(What this task involves): Go through the data below and return each line containing the word "Groups".
----------
import Literature.Geometry.ComplexHyperbolic.UnitBallFrameTransport        -- ★∕filed W3: the flows `ρ_u(θ)`, `hasDerivAt_flowRot_conj_zero`, `mulLeftRight_conjTranspose_apply`
import Literature.Analysis.Calculus.NestedFDerivCompContinuousLinear        -- ★ W3-a: `Dʲ(Θ∘A)(x)[v…] = DʲΘ(Ax)[Av…]`
import Literature.Analysis.Calculus.NestedFDerivAlongCurves                 -- ★ Leibniz for nested jets along curves
import Literature.Analysis.Calculus.NestedFDerivSymmetric                   -- ★ `iteratedFDeriv_four_eq_nestedFDeriv`
import HarnessLib

/-!
# Infinitesimal `K`-invariance: the jet NULL RELATIONS `D^{j+1}Θ(M)[[X̃,M], Y₁, …, Y_j] + Σᵢ DʲΘ(M)[Y₁, …, [X̃,Yᵢ], …, Y_j] = 0` (`j ≤ 3`) of a test function
# invariant under the one-parameter unitary group `ρ_u(θ)` of `U(2) × U(1) ⊂ U(2,1)` (Helgason 2000 Ch. II §4; Hörmander ALPDO I Thm. 1.1.7; Rogawski 1990 §8.4)

Topic `Geometry/ComplexHyperbolic`; namespace `Literature.Geometry.ComplexHyperbolic.BallModel`.  THEOREMS ONLY (no `def`, no instance, no notation, no axiom, no named fact,
no `sorry`).  Cell `pub/hodgecm-mathlib`, ENGINE T1 (crux H413 = `stmt-HodgeConjecture-24833`); ROAD A, (A4-iii) «THE VALUE», work package **W6-ang in its `K`-invariant form**
(blueprint `F0/P3a/F0P3a-p06/g12/BLUEPRINT-A4iii-ValueIdentity.F0P3a-p06g12.md`, design `DESIGN-W6-Assembly.F0P3a-p06g12.md` §3); author F0P3a-p06 (g12), 2026-09-01.

WHY.  By ★ p05 `UnitBallOrbitalKAverage` (`Φ_Θ = m_K(K)⁻¹ • Φ_{Θ^K}`, `Θ^K(ζ•1) = m_K(K) • Θ(ζ•1)`) the value theorem of (A4-iii) may be proved for `K`-CONJUGATION-INVARIANT `Θ` only.  For such `Θ`
the angular part `r³·(𝒟_A F_A + 𝒟_B F_B)` of the ray identity `r³·k = ∂_rK + r³·(𝒟_A F_A + 𝒟_B F_B)` (★ W4 `UnitBallCentreValueIdentityOrder*`, `ang` chunks) vanishes TERMWISE: each angular
term is `c·rⁿ` times a null relation below, with `X̃ = X̃_u = ūE₀₁ − uE₁₀` (`u = 1`: `X̃_A = E₀₁ − E₁₀`; `u = −i`: `X̃_B = i(E₀₁ + E₁₀)`), so no flow-divergence integration is needed.
PROOF of each relation: `g(θ) := DʲΘ(Ad_{ρ_u(θ)}M)[Ad_{ρ_u(θ)}Y₁]…` is CONSTANT (`= Dʲ(Θ∘Ad_{ρ_u(θ)})(M)[Y…]` by ★ `nestedFDeriv_*_comp_clm` with the CLM `mulLeftRight ρ ρᴴ`, and `Θ∘Ad_ρ = Θ`),
while ★ `hasDerivAt_*_apply_curves` + ★ `hasDerivAt_flowRot_conj_zero` compute `g′(0)` as the displayed sum; uniqueness of derivatives.
* `flowRot_invariant_nestedFDeriv_{one,two,three}_eq` (constancy), **`kInvariant_null_order{0,1,2,3}`** (the relations; `Θ ∈ C¹, C², C³, C⁴`).
HONEST LABEL: HC_CM is proved only modulo the printed citations until rung 0 closes; this file is calculus over ★ files and pays nothing by itself.

## References
* [Helgason2000] S. Helgason, *Groups and Geometric Analysis* (2000), Ch. II §4 (invariant differential operators; infinitesimal action of `K`).
* [HormanderALPDO1] L. Hörmander, *The Analysis of Linear Partial Differential Operators I*, 2nd ed. (1990), Thm. 1.1.7 (chain rule), (8.12)-type Leibniz.
* [Rogawski1990] J. D. Rogawski, *Automorphic Representations of Unitary Groups in Three Variables*, Ann. of Math. Stud. 123 (1990), §8.4 pp. 126–127.
-/

noncomputable section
----------
(Solution to the problem):
* [Helgason2000] S. Helgason, *Groups and Geometric Analysis* (2000), Ch. II §4 (invariant differential operators; infinitesimal action of `K`).
* [Rogawski1990] J. D. Rogawski, *Automorphic Representations of Unitary Groups in Three Variables*, Ann. of Math. Stud. 123 (1990), §8.4 pp. 126–127.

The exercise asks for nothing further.